/-
Copyright (c) 2026 the pub-hodgecm-mathlib formalisation cell (harness21).  Prover seat hodgecm-mathlib-K2E1-p16 (g2), Track B «K2-LIT» ENGINE E1, h413 = `stmt-HodgeConjecture-24833`,
route `HCCMUnconditional`, R90-S8 «ContSpec-n½» TWIN-DAG row 8 (dealer R90-CS-plan (g2), S8-R19 (F)) — THE GENERAL-LEVEL PRINT AT `N = 3`, the twin of ★
`K2E1ChiEisensteinMeromorphicExportsLevelCMTwo` (K2-defs1).
-/
import Summits.HodgeConjecture.HodgeConjecture.Theorems.K2E1ChiEisensteinMeromorphicExportsU3GlobalCMEigen   -- ★ row 6 EIGEN (this seat): X2_χ (A) CM print at `N = 3`, eigenvalue currency
import Summits.HodgeConjecture.HodgeConjecture.Theorems.K2E1ChiConvDataLevelCMThree                        -- ★ row 7b (K2E1-p14, p862190): the general-level ball data `exists_chi_convData_level_cm_three`
import Summits.HodgeConjecture.HodgeConjecture.Theorems.K2E1ChiEisensteinMeromorphicExportsM1CMThree        -- ★ row 8 M1 (this seat): `one_apply_torus`, `isAutomorphic_one`, `exists_scatteringCoords_of_basis_cm_three_one`
import HarnessLib

/-!
# h413 ∕ Track B «K2-LIT», R90-S8 TWIN-DAG row 8 — `K2E1ChiEisensteinMeromorphicExportsLevelCMThree`: THE `(χ, τ)` EISENSTEIN EXPORTS OF `U(2,1)_{L∕L⁺}` AT A GENERAL LEVEL —
# MEROMORPHIC CONTINUATION OF `E(f_z^φ)` AND OF ITS SCATTERING COORDINATES FOR `φ ∈ V(χ, K′, ω)`, `K′` ANY LEVEL WITH `ι(K_∞) ⊆ K′ ≤ K` AND AN OPEN COMPACT `U₀`-PART ACTING TRIVIALLY —
# every `(χ_∞, ω)`, both letter families PAID

Cell `pub/hodgecm-mathlib`, crux H413 = `stmt-HodgeConjecture-24833`; dealer R90-CS-plan (g2) S8-R19 (F) «row 8 = K2E1-p16».  THEOREMS ONLY (no `def`, no `instance`, no notation, no
named-fact hypothesis, no `sorry`); lane `--kind proof --supports stmt-HodgeConjecture-24833 --as helper` (count-neutral).  Closes no socket.  The token-for-token `N = 3` twin of ★
`K2E1ChiEisensteinMeromorphicExportsLevelCMTwo.chiEisenstein_meromorphic_exports_level_cm_two` (K2-defs1): `2 ↦ 3`, `{1 < Re} ↦ {2 < Re}`, `z − 1 ↦ z − 2`, `P ⊆ {Re ≤ 2}`; ONE call of ★
row 6 EIGEN `chiEisenstein_meromorphic_exports_cm_three_of_letters_of_eigen` (pair currency at `χ₂ = 1`, `V := chiSectionSpace χ K′ ω` — ★ `IsChiSection.isChiSectionPair_of_trivial`, ★
`isAutomorphic_one`) with `hCD := exists_chi_convData_level_cm_three` (★ row 7b, K2E1-p14) and `hq`∕`hqφ` from ★ row 8 M1 §1 `exists_scatteringCoords_of_basis_cm_three_one`.  Structural
binders left: `hK'`, `hKinf`, `U₀` open compact with `hU`, `hVc`, a basis `bV` of `V(χʷ, K′, ω)` by continuous bounded functions, and two auxiliary Haar measures (`μ_∞` two-sided on `G_∞`,
`μ_f` on `G(𝔸_f)`; proof-only).  [BernsteinLapid2019, Thm 2.3, §4, §7; MoeglinWaldspurger1995, II.1.7, IV.1.8–11]
* HEAD **`chiEisenstein_meromorphic_exports_level_cm_three`** (conclusion byte-identical with the M1 print's: `q` holomorphic on `{2 < Re}` with `hqφ`, and (E1)–(E4)).
HONEST LABEL: HC_CM is proved only modulo the 7 printed citations (2 remaining named inputs: hLiu418 = `stmt-HodgeConjecture-24832`, h413 = `stmt-HodgeConjecture-24833`) until rung 0
closes; count-neutral helper, closes no socket.

## References
* [BernsteinLapid2019] J. Bernstein, E. Lapid, *On the meromorphic continuation of Eisenstein series*, J. AMS 37 (2024), Thm 2.3, §4, §7.
* [MoeglinWaldspurger1995] C. Mœglin, J.-L. Waldspurger, *Spectral Decomposition and Eisenstein Series* (1995), II.1.7, IV.1.8–IV.1.11.
-/

set_option autoImplicit false
set_option linter.dupNamespace false  -- the mandated namespace repeats the summit's segment (`HodgeConjecture.HodgeConjecture`)

noncomputable section

open MeasureTheory Measure Filter Topology Set NumberField IsDedekindDomain
open scoped NNReal ENNReal
open Literature.MeasureTheory.Group Literature.NumberTheory Literature.NumberTheory.Automorphic Literature.NumberTheory.Automorphic.UnitaryGroup AdelicGroupData
open Literature.NumberTheory.Automorphic.Arthur2013.Leaves.TECR
open Literature.NumberTheory.GaloisRepresentations (HeckeCharacter)
open Summit.HodgeConjecture.HodgeConjecture.Cruxes.H413.K2E1BorelEisensteinU
open Summit.HodgeConjecture.HodgeConjecture.Cruxes.H413.K2E1BLBorelSpacesU2Defs
open Summit.HodgeConjecture.HodgeConjecture.Cruxes.H413.K2E1BLBorelOperatorsU2Defs
open Summit.HodgeConjecture.HodgeConjecture.Cruxes.H413.K2E1CharacterEisensteinU2Defs
open Summit.HodgeConjecture.HodgeConjecture.Cruxes.H413.K2E1ChiSectionSpaceU2Defs
open Summit.HodgeConjecture.HodgeConjecture.Cruxes.H413.K2E1ChiEisensteinMeromorphicExportsU3GlobalCMEigen (chiEisenstein_meromorphic_exports_cm_three_of_letters_of_eigen)
open Summit.HodgeConjecture.HodgeConjecture.Cruxes.H413.K2E1ChiConvDataLevelCMThree (exists_chi_convData_level_cm_three)
open Summit.HodgeConjecture.HodgeConjecture.Cruxes.H413.K2E1ChiEisensteinMeromorphicExportsM1CMThree (one_apply_torus isAutomorphic_one exists_scatteringCoords_of_basis_cm_three_one)
open Summit.HodgeConjecture.HodgeConjecture.Cruxes.H413.K2E1CharacterEisensteinU3PairDefs (IsChiSectionPair IsChiSection.isChiSectionPair_of_trivial)

namespace Summit.HodgeConjecture.HodgeConjecture.Cruxes.H413.K2E1ChiEisensteinMeromorphicExportsLevelCMThree

variable (L : Type) [Field L] [NumberField L] [IsCMField L]
  [MeasurableSpace (quasiSplit (↥(maximalRealSubfield L)) L (IsCMField.complexConj L) 3).Adelic] [BorelSpace (quasiSplit (↥(maximalRealSubfield L)) L (IsCMField.complexConj L) 3).Adelic]
  [MeasurableSpace (arch (↥(maximalRealSubfield L)) L (IsCMField.complexConj L) 3 ((StdForm.antidiagonal 3).over L))] [BorelSpace (arch (↥(maximalRealSubfield L)) L (IsCMField.complexConj L) 3 ((StdForm.antidiagonal 3).over L))]
  [MeasurableSpace (finAdelic (↥(maximalRealSubfield L)) L (IsCMField.complexConj L) 3 ((StdForm.antidiagonal 3).over L))] [BorelSpace (finAdelic (↥(maximalRealSubfield L)) L (IsCMField.complexConj L) 3 ((StdForm.antidiagonal 3).over L))]

/-- **THE GENERAL-LEVEL PRINT — MEROMORPHIC CONTINUATION OF `E(f_z^φ)` AND OF ITS SCATTERING COORDINATES FOR `φ ∈ V(χ, K′, ω)`** (module docstring): holomorphic scattering coordinates
`q_j` on `{2 < Re}` (★ row 8 M1 §1 `exists_scatteringCoords_of_basis_cm_three_one`), and (E1)–(E4) from ★ row 6 X2_χ (A)-eigen fed with ★ row 7b `exists_chi_convData_level_cm_three`. [cite: BernsteinLapid2019, Thm 2.3, §4, §7] [cite: MoeglinWaldspurger1995, II.1.7, IV.1.8–IV.1.11] -/
theorem chiEisenstein_meromorphic_exports_level_cm_three
    (μ : Measure (quasiSplit (↥(maximalRealSubfield L)) L (IsCMField.complexConj L) 3).automorphicQuotient) [(quasiSplit (↥(maximalRealSubfield L)) L (IsCMField.complexConj L) 3).IsAutomorphicMeasure μ]
    (νG : Measure (quasiSplit (↥(maximalRealSubfield L)) L (IsCMField.complexConj L) 3).Adelic) [νG.IsHaarMeasure] [νG.IsInvInvariant] [SFinite νG]
    (ν : Measure ↥(adelicUnipotent (↥(maximalRealSubfield L)) L (IsCMField.complexConj L) 3)) [ν.IsHaarMeasure] [ν.IsMulRightInvariant] [ν.IsInvInvariant]
    {𝓕 : Set ↥(adelicUnipotent (↥(maximalRealSubfield L)) L (IsCMField.complexConj L) 3)}
    (h𝓕N : IsFundamentalDomain ↥(rationalUnipotent (↥(maximalRealSubfield L)) L (IsCMField.complexConj L) 3) 𝓕 ν) (h𝓕c : IsCompact (closure 𝓕)) (h𝓕₀ : ν 𝓕 ≠ 0)
    {β : (quasiSplit (↥(maximalRealSubfield L)) L (IsCMField.complexConj L) 3).Adelic → ℝ≥0∞}
    (hβ : IsCoveringWeight ↥((arithmeticBorel (↥(maximalRealSubfield L)) L (IsCMField.complexConj L) 3).map (quasiSplit (↥(maximalRealSubfield L)) L (IsCMField.complexConj L) 3).arithmeticSubgroup.subtype) β)
    {μZ : Measure (borelQuotient (↥(maximalRealSubfield L)) L (IsCMField.complexConj L) 3)} [SFinite μZ]
    (hμZ : ∀ f : borelQuotient (↥(maximalRealSubfield L)) L (IsCMField.complexConj L) 3 → ℝ≥0∞, Measurable f → ∫⁻ z, f z ∂μZ = ∫⁻ g, β g * f (toBorelQuotient (↥(maximalRealSubfield L)) L (IsCMField.complexConj L) 3 g) ∂νG)
    -- the M1 family: `φ ∈ V(χ, K, 1)` continuous bounded with `φ ∘ ι_∞ = φ(1)`, and a basis of `V(χʷ, K, 1)` by continuous bounded functions
    {χ : HeckeCharacter L} {K' : Subgroup (quasiSplit (↥(maximalRealSubfield L)) L (IsCMField.complexConj L) 3).Adelic} {ω : ↥K' → ℂ} {φ : (quasiSplit (↥(maximalRealSubfield L)) L (IsCMField.complexConj L) 3).Adelic → ℂ} (hφV : φ ∈ chiSectionSpace χ K' ω) (hφc : Continuous φ) {Mφ : ℝ} (hφM : ∀ x, ‖φ x‖ ≤ Mφ)
    -- the LEVEL: `K′ ≤ K`, `ι(K_∞) ⊆ K′`, an open compact `U₀` with `ι_f(U₀ ∩ G_f) ⊆ K′` on which `ω = 1`, continuity of the sections; auxiliary Haar measures on `G_∞` (two-sided) and `G(𝔸_f)`
    (hK' : K' ≤ ((standardMaximalCompactGL 3 L).comap (adelicVal (↥(maximalRealSubfield L)) L (IsCMField.complexConj L) 3 ((StdForm.antidiagonal 3).over L)) : Subgroup (quasiSplit (↥(maximalRealSubfield L)) L (IsCMField.complexConj L) 3).Adelic))
    (hKinf : ∀ k : arch (↥(maximalRealSubfield L)) L (IsCMField.complexConj L) 3 ((StdForm.antidiagonal 3).over L), adelicVal (↥(maximalRealSubfield L)) L (IsCMField.complexConj L) 3 ((StdForm.antidiagonal 3).over L) (archToAdelic (↥(maximalRealSubfield L)) L (IsCMField.complexConj L) 3 _ k) ∈ standardMaximalCompactGL 3 L →
      archToAdelic (↥(maximalRealSubfield L)) L (IsCMField.complexConj L) 3 _ k ∈ K')
    (U₀ : Subgroup (GL (Fin 3) (FiniteAdeleRing (𝓞 L) L))) (hU₀o : IsOpen (U₀ : Set (GL (Fin 3) (FiniteAdeleRing (𝓞 L) L)))) (hU₀c : IsCompact (U₀ : Set (GL (Fin 3) (FiniteAdeleRing (𝓞 L) L))))
    (hU : ∀ b : finAdelic (↥(maximalRealSubfield L)) L (IsCMField.complexConj L) 3 ((StdForm.antidiagonal 3).over L), (b : GL (Fin 3) (FiniteAdeleRing (𝓞 L) L)) ∈ U₀ →
      ∃ hb : finAdelicToAdelic (↥(maximalRealSubfield L)) L (IsCMField.complexConj L) 3 ((StdForm.antidiagonal 3).over L) b ∈ K', ω ⟨_, hb⟩ = 1)
    (hVc : ∀ φ ∈ chiSectionSpace χ K' ω, Continuous φ)
    (μa : Measure (arch (↥(maximalRealSubfield L)) L (IsCMField.complexConj L) 3 ((StdForm.antidiagonal 3).over L))) [μa.IsHaarMeasure] [μa.IsMulRightInvariant]
    (μf : Measure (finAdelic (↥(maximalRealSubfield L)) L (IsCMField.complexConj L) 3 ((StdForm.antidiagonal 3).over L))) [μf.IsHaarMeasure]
    {ι' : Type} [Fintype ι'] [DecidableEq ι'] (bV : Module.Basis ι' ℂ ↥(chiSectionSpace (reflectChar (IsCMField.complexConj L) χ) K' ω))
    (hbc : ∀ j, Continuous ((bV j : ↥(chiSectionSpace (reflectChar (IsCMField.complexConj L) χ) K' ω)) : (quasiSplit (↥(maximalRealSubfield L)) L (IsCMField.complexConj L) 3).Adelic → ℂ)) {Mb : ℝ} (hbM : ∀ j x, ‖((bV j : ↥(chiSectionSpace (reflectChar (IsCMField.complexConj L) χ) K' ω)) : (quasiSplit (↥(maximalRealSubfield L)) L (IsCMField.complexConj L) 3).Adelic → ℂ) x‖ ≤ Mb) :
    ∃ (q : ι' → ℂ → ℂ) (Ec : ℂ → (quasiSplit (↥(maximalRealSubfield L)) L (IsCMField.complexConj L) 3).Adelic → ℂ) (qc : ι' → ℂ → ℂ) (P : Set ℂ),
      (∀ j, DifferentiableOn ℂ (q j) {z : ℂ | 2 < z.re}) ∧
      (∀ z : ℂ, 2 < z.re → (∑ j, q j z • ((bV j : ↥(chiSectionSpace (reflectChar (IsCMField.complexConj L) χ) K' ω)) : (quasiSplit (↥(maximalRealSubfield L)) L (IsCMField.complexConj L) 3).Adelic → ℂ)) = ((((ν 𝓕).toReal⁻¹ : ℝ)) : ℂ) • (fun g : (quasiSplit (↥(maximalRealSubfield L)) L (IsCMField.complexConj L) 3).Adelic => (∫ v : ↥(adelicUnipotent (↥(maximalRealSubfield L)) L (IsCMField.complexConj L) 3), flatSectionU φ z ((quasiSplit (↥(maximalRealSubfield L)) L (IsCMField.complexConj L) 3).toAdelic (weylLongU ((IsCMField.complexConj L : L ≃ₐ[↥(maximalRealSubfield L)] L) : L →+* L) (rfl : (StdForm.antidiagonal 3).over L = (StdForm.antidiagonal 3).over L)) * ((v : (quasiSplit (↥(maximalRealSubfield L)) L (IsCMField.complexConj L) 3).Adelic) * g)) ∂ν) * (((borelHeight g : ℝ) : ℂ) ^ (z - 2)))) ∧
      (∀ g, MeromorphicNFOn (fun z => Ec z g) univ) ∧ (∀ j, MeromorphicNFOn (qc j) univ) ∧
      (∀ z : ℂ, 2 < z.re → Ec z = eisensteinSeriesU (flatSectionU φ z)) ∧ (∀ j (z : ℂ), 2 < z.re → qc j z = q j z) ∧
      IsClosed P ∧ (∀ z₀ : ℂ, ∀ᶠ s in 𝓝[≠] z₀, s ∉ P) ∧ (∀ z ∈ P, z.re ≤ 2) ∧
      (∀ g (z : ℂ), z ∉ P → AnalyticAt ℂ (fun z => Ec z g) z) ∧ (∀ j (z : ℂ), z ∉ P → AnalyticAt ℂ (qc j) z) ∧
      (∀ g, DifferentiableOn ℂ (fun z => Ec z g) Pᶜ) ∧ (∀ j, DifferentiableOn ℂ (qc j) Pᶜ) ∧
      ∀ z : ℂ, z ∉ P → Continuous (Ec z) := by
  classical
  -- the scattering coordinates (★ row 8 M1 §1 `exists_scatteringCoords_of_basis_cm_three_one`, general level)
  obtain ⟨q, hq, hqφ⟩ := exists_scatteringCoords_of_basis_cm_three_one L ν h𝓕N h𝓕c hK' hφV hφc hφM bV
  have hli : LinearIndependent ℂ (fun j => ((bV j : ↥(chiSectionSpace (reflectChar (IsCMField.complexConj L) χ) K' ω)) : (quasiSplit (↥(maximalRealSubfield L)) L (IsCMField.complexConj L) 3).Adelic → ℂ)) :=
    bV.linearIndependent.map' (Submodule.subtype _) (Submodule.ker_subtype _)
  have hφ'χ : ∀ j, IsChiSection (reflectChar (IsCMField.complexConj L) χ) ((bV j : ↥(chiSectionSpace (reflectChar (IsCMField.complexConj L) χ) K' ω)) : (quasiSplit (↥(maximalRealSubfield L)) L (IsCMField.complexConj L) 3).Adelic → ℂ) := fun j => (bV j).2.1
  -- ONE call of ★ row 6 X2_χ (A)-eigen (`N = 3`, pair currency at `χ₂ = 1`, `V := chiSectionSpace χ K′ ω`) with the general-level ball data (★ row 7b `exists_chi_convData_level_cm_three`) as `hCD`
  obtain ⟨Ec, qc, P, hE⟩ := chiEisenstein_meromorphic_exports_cm_three_of_letters_of_eigen L μ νG ν h𝓕N h𝓕c h𝓕₀ hβ hμZ (isAutomorphic_one (IsCMField.complexConj L))
    (IsChiSection.isChiSectionPair_of_trivial (one_apply_torus (IsCMField.complexConj L)) (isChiSection_of_mem hφV)) hφV hφc hφM (isAutomorphic_one (IsCMField.complexConj L)) hli hbc
    (fun j => IsChiSection.isChiSectionPair_of_trivial (one_apply_torus (IsCMField.complexConj L)) (hφ'χ j)) hbM q hq hqφ
    fun n => exists_chi_convData_level_cm_three L μ νG hβ hμZ μa μf hK' hKinf U₀ hU₀o hU₀c hU hVc n
  exact ⟨q, Ec, qc, P, hq, hqφ, hE⟩

end Summit.HodgeConjecture.HodgeConjecture.Cruxes.H413.K2E1ChiEisensteinMeromorphicExportsLevelCMThree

==*==

• **Task to carry out**
Please print the lines from the start of the records up to and including the line with "(K2E1-p14, p862190): the", copying each one exactly and leaving out the rest.

• **Written answer**
/-
Copyright (c) 2026 the pub-hodgecm-mathlib formalisation cell (harness21).  Prover seat hodgecm-mathlib-K2E1-p16 (g2), Track B «K2-LIT» ENGINE E1, h413 = `stmt-HodgeConjecture-24833`,
route `HCCMUnconditional`, R90-S8 «ContSpec-n½» TWIN-DAG row 8 (dealer R90-CS-plan (g2), S8-R19 (F)) — THE GENERAL-LEVEL PRINT AT `N = 3`, the twin of ★
`K2E1ChiEisensteinMeromorphicExportsLevelCMTwo` (K2-defs1).
-/
import Summits.HodgeConjecture.HodgeConjecture.Theorems.K2E1ChiEisensteinMeromorphicExportsU3GlobalCMEigen   -- ★ row 6 EIGEN (this seat): X2_χ (A) CM print at `N = 3`, eigenvalue currency
import Summits.HodgeConjecture.HodgeConjecture.Theorems.K2E1ChiConvDataLevelCMThree                        -- ★ row 7b (K2E1-p14, p862190): the general-level ball data `exists_chi_convData_level_cm_three`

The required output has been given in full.